As is well known, a drum brake incorporates a plurality of arcuate brake shoes mounted inside a wheel drum which supports a wheel or tire. Upon activation, the brake shoes move radially outwardly to contact the inner arcuate surface of the drum and thereby apply a braking force. On the other hand, disk brakes employ a disk-shaped element which rotates rigidly with respect to the wheel. Here, a caliper mechanism straddles the edge of the disk, and a pair of opposed brake pads are positioned between the ends of the caliper structure so that, upon actuation, the brake pads are advanced towards one another thereby trapping the disk between their braking surfaces thereby applying the braking force. In either event, the brake pads or brake shoes employ brake pad elements that are typically constructed of a hard non-lubricous composite.

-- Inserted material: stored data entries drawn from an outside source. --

/-- **The massless moment of `L₈` does not vanish** (on a bump tensor at `(e₁, 0)`). -/
theorem exists_masslessMoment_L8_ne_zero :
    ∃ F₀ : 𝓢((Fin 2 → E4), ℂ), IsOffDiagonal F₀ ∧
      (∀ u ∈ tsupport (F₀ : (Fin 2 → E4) → ℂ), (1 / 2 : ℝ) ≤ ‖u 0 - u 1‖ ∧ ‖u 0 - u 1‖ ≤ 2) ∧
      ∫ u, (masslessWeight u : ℂ) * L8 F₀ u ≠ 0 := by
  obtain ⟨ρ, hρ, hρ8, hH⟩ := exists_radius_H8
  set κ : ℝ := (H8 basePt).re with hκdef
  have hκ : 0 < κ := H8_basePt_re_pos
  -- the bumps
  let e₁ : E4 := EuclideanSpace.single 1 1
  let g : ContDiffBump e₁ := ⟨ρ / 4, ρ / 2, by positivity, by linarith⟩
  let h : ContDiffBump (0 : E4) := ⟨ρ / 4, ρ / 2, by positivity, by linarith⟩
  have hsep0 : g.rOut + h.rOut < ‖e₁ - 0‖ := by
    show ρ / 2 + ρ / 2 < ‖e₁ - 0‖
    rw [sub_zero, norm_single_one_one]; linarith
  let F₀ := bumpTensor g h
  -- support control in the sup norm
  have hsupp : ∀ u, F₀ u ≠ 0 → ‖u - basePt‖ < ρ / 2 := by
    intro u hu
    rw [bumpTensor_apply] at hu
    have hu' : g (u 0) * h (u 1) ≠ 0 := by exact_mod_cast hu
    obtain ⟨hg, hh⟩ := mul_ne_zero_iff.1 hu'
    have hg' : u 0 ∈ Function.support g := hg
    have hh' : u 1 ∈ Function.support h := hh
    rw [ContDiffBump.support_eq, Metric.mem_ball, dist_eq_norm] at hg' hh'
    rw [pi_norm_lt_iff (by positivity)]
    intro i
    fin_cases i
    · simpa using hg'
    · simpa using hh'
  have htsupp : ∀ u ∈ tsupport (F₀ : (Fin 2 → E4) → ℂ), ‖u - basePt‖ ≤ ρ / 2 := by
    have hS : IsClosed {u : Fin 2 → E4 | ‖u - basePt‖ ≤ ρ / 2} :=
      isClosed_le (continuous_norm.comp (continuous_id.sub continuous_const)) continuous_const
    have hsub : Function.support (F₀ : (Fin 2 → E4) → ℂ) ⊆ {u | ‖u - basePt‖ ≤ ρ / 2} :=
      fun u hu => (hsupp u hu).le
    exact fun u hu => closure_minimal hsub hS hu
  refine ⟨F₀, isOffDiagonal_bumpTensor g h hsep0, fun u hu => ?_, ?_⟩
  · have hn := htsupp u hu
    have := offDiag_of_near_basePt (ρ := ρ / 2) (by linarith) hn
    constructor <;> linarith [this.2.1, this.2.2]
  -- the moment
  have hΛ : ∀ u, (masslessWeight u : ℂ) * L8 F₀ u = LamS u * L8 F₀ u := by
    intro u
    by_cases hu : L8 F₀ u = 0
    · simp [hu]
    rw [LamS_eq_of_near ((htsupp u (L8_supp F₀ u hu)).trans (by linarith))]
  have hstep : ∫ u, (masslessWeight u : ℂ) * L8 F₀ u = ∫ u, H8 u * F₀ u := by
    simp_rw [hΛ, L8_apply, sum_apply, Finset.mul_sum]
    rw [integral_finsetSum _ fun μ _ => integrable_schwartz_mul LamS (D8 μ F₀)]
    have hμ : ∀ μ : Fin 4, ∫ u, LamS u * D8 μ F₀ u = ∫ u, D8 μ LamS u * F₀ u := by
      intro μ
      rw [D8_apply, D8_apply, integral_mul_iteratedLineDerivOp_const 8 (V0 μ) LamS F₀]
      norm_num
    simp_rw [hμ]
    rw [← integral_finsetSum _ fun μ _ => integrable_schwartz_mul (D8 μ LamS) F₀]
    congr 1; funext u
    rw [H8, sum_apply, Finset.sum_mul]
  rw [hstep]
  -- positivity of the real part
  set fR : (Fin 2 → E4) → ℝ := fun u => (H8 u).re * (g (u 0) * h (u 1)) with hfR
  have hint : Integrable (fun u : Fin 2 → E4 => H8 u * F₀ u) := integrable_schwartz_mul H8 F₀
  have hF : ∀ u, F₀ u = ((g (u 0) * h (u 1) : ℝ) : ℂ) := fun u => bumpTensor_apply g h u
  have hre : (∫ u, H8 u * F₀ u).re = ∫ u, fR u := by
    have h1 := (Complex.reCLM.integral_comp_comm hint).symm
    simp only [Complex.reCLM_apply] at h1
    rw [h1]
    congr 1; funext u
    rw [hF u]
    simp [fR, Complex.mul_re]
  -- lower bound
  set ℓ : (Fin 2 → E4) → ℝ := fun u => κ / 2 * (g (u 0) * h (u 1)) with hℓ
  have hℓ_le : ∀ u, ℓ u ≤ fR u := by
    intro u
    by_cases hgh : g (u 0) * h (u 1) = 0
    · simp [ℓ, fR, hgh]
    have hu : F₀ u ≠ 0 := by
      rw [bumpTensor_apply]; exact_mod_cast hgh
    have hnear : ‖u - basePt‖ < ρ := (hsupp u hu).trans (by linarith)
    have hHu := hH u hnear
    exact mul_le_mul_of_nonneg_right hHu.le (mul_nonneg g.nonneg h.nonneg)
  have hℓ_cont : Continuous ℓ :=
    continuous_const.mul ((g.continuous.comp (continuous_apply 0)).mul
      (h.continuous.comp (continuous_apply 1)))
  have hℓ_supp : HasCompactSupport ℓ := by
    let B : Fin 2 → Set E4 := ![Metric.closedBall e₁ (ρ / 2), Metric.closedBall (0 : E4) (ρ / 2)]
    refine HasCompactSupport.intro (K := Set.pi Set.univ B)
      (isCompact_univ_pi fun i => ?_) ?_
    · fin_cases i <;> exact isCompact_closedBall _ _
    · intro x hx
      rw [Set.mem_univ_pi, Fin.forall_fin_two] at hx
      simp only [ℓ]
      have : g (x 0) * h (x 1) = 0 := by
        by_contra hgh
        obtain ⟨hg1, hh1⟩ := mul_ne_zero_iff.1 hgh
        have hg2 : x 0 ∈ Function.support g := hg1
        have hh2 : x 1 ∈ Function.support h := hh1
        rw [ContDiffBump.support_eq] at hg2 hh2
        exact hx ⟨Metric.ball_subset_closedBall hg2, Metric.ball_subset_closedBall hh2⟩
      rw [this, mul_zero]
  have hℓ_nonneg : 0 ≤ ℓ := fun u => by
    simp only [ℓ, Pi.zero_apply]
    exact mul_nonneg (by positivity) (mul_nonneg g.nonneg h.nonneg)
  have hℓ_c : ℓ basePt ≠ 0 := by
    have hg1 : g (basePt 0) = 1 := g.one_of_mem_closedBall (by
      show basePt 0 ∈ Metric.closedBall e₁ (ρ / 4)
      rw [basePt_zero]; exact Metric.mem_closedBall_self (by positivity))
    have hh1 : h (basePt 1) = 1 := h.one_of_mem_closedBall (by
      show basePt 1 ∈ Metric.closedBall (0 : E4) (ρ / 4)
      rw [basePt_one]; exact Metric.mem_closedBall_self (by positivity))
    simp only [ℓ, hg1, hh1, mul_one]
    positivity
  have hpos : 0 < ∫ u, ℓ u :=
    hℓ_cont.integral_pos_of_hasCompactSupport_nonneg_nonzero hℓ_supp hℓ_nonneg hℓ_c
  have hintR : Integrable fR := by
    have := hint.re
    refine this.congr (Eventually.of_forall fun u => ?_)
    show (H8 u * F₀ u).re = fR u
    rw [hF u]
    simp [fR, Complex.mul_re]
  have hle : ∫ u, ℓ u ≤ ∫ u, fR u :=
    integral_mono_of_nonneg (Eventually.of_forall hℓ_nonneg) hintR (Eventually.of_forall hℓ_le)
  intro hJ
  have : (∫ u, H8 u * F₀ u).re = 0 := by rw [hJ, Complex.zero_re]
  rw [hre] at this
  linarith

Many pedal powered cycle vehicles, such as bicycles, tricycles and the like, employ the caliper brake concept but utilize a different mechanical structure since typically the work necessary to bring the vehicle to a stop is less for a pedal powered vehicle than a motorized vehicle due to the reduced mass in motion. These brakes include those known both as "caliper" brakes and "cantilever" brakes. In either event, the caliper brake assembly for pedal powered vehicles typically employs a pair of brake arms that are pivoted to the frame of the cycle vehicle and terminate in free ends on either side of the rim of the cycle's wheel. Brake shoes are mounted in opposed, facing relationship to one another on either side of the wheel rim. The operator employs a hand brake lever to reciprocate a wire inside a cable with this wire connected to the brake arms so as to pivotally advance the free ends toward and away from the wheel rim so that the brake shoes may be placed in a braking state wherein the brake shoe engages the moving wheel rim and in a brake release state wherein the brake shoe is disengaged from the wheel rim.
While bicycle brakes are currently undergoing revolutionary changes in design, materials and usage, brake shoes and their brake pads have remained remarkably unchanged. For a number of decades these brake shoes have utilized a brake pad constructed of carbon-infused rubber which is thought to have a high coefficient of friction and thus a good material for such a brake pad. Even though cyclists are today riding more aggressively and demanding more control of their cycle vehicles through higher performance of the cycle components, little has been done to improve brake pad performance. Such innovation has been directed to varying tread designs for the brake pad body.
While rubber brake shoes have been relatively effective in their application of braking force to a bicycle wheel, there remains many problems associated with such structures. Where these brake pads have a high coefficient of friction, they are typically subject to increased sliding abrasion so that, for cyclists who ride frequently or aggressively, especially over rugged terrain, brake shoes will typically wear out in a short period of time, often within one week. Moreover, the wear of brake shoes during braking events deposits brake material on the wheel rim. This deposit often hardens into a glaze which may make braking less efficient; this glaze is often difficult to remove. Likewise, the surface of the brake shoe is also subjected to such glazing which is similarly difficult to remove.
The use of such rubber brake pads can also cause damage to the bicycle wheel. On one hand, worn brake shoes often expose parts of their metal support structures, and contact of the metal support structure on the metal rim can cause extensive damage. Rubber brake pads may become embedded with small slivers of aluminum from the wheel rim; when applied, the brake pads then further score the rim.
A significant disadvantage of rubber brake shoes appears when the cycle is ridden in wet or raining conditions. When such conditions exist, moisture collects on the wheel rim and such moisture greatly reduces the coefficient of friction between the brake pad and the wheel rim to such a degree that it is not uncommon for accidents and injury to result due to the inability of the cyclist to brake effectively when confronted with hazards. This is exacerbated by the presence of abraded rubber particles and dust deposited on the rim since such particles may become suspended in the moisture, thus forming a lubricous film.
As noted above and despite the disadvantages mentioned, there has been little done to improve brake pads. Thus, there has been a long felt need for such improvements in pad material, construction and the methods of manufacturing the same.
The present invention attempts to meet this need by providing a brake shoe incorporating a urethane-based brake pad that has high tensile and compression properties and which exhibits superior braking performance, especially in wet conditions. While this brake shoe is especially constructed for use with caliper-type brakes for bicycles and other cycle vehicles, the advantages provided by this brake shoe could be employed, as desired, in other mechanized vehicle applications.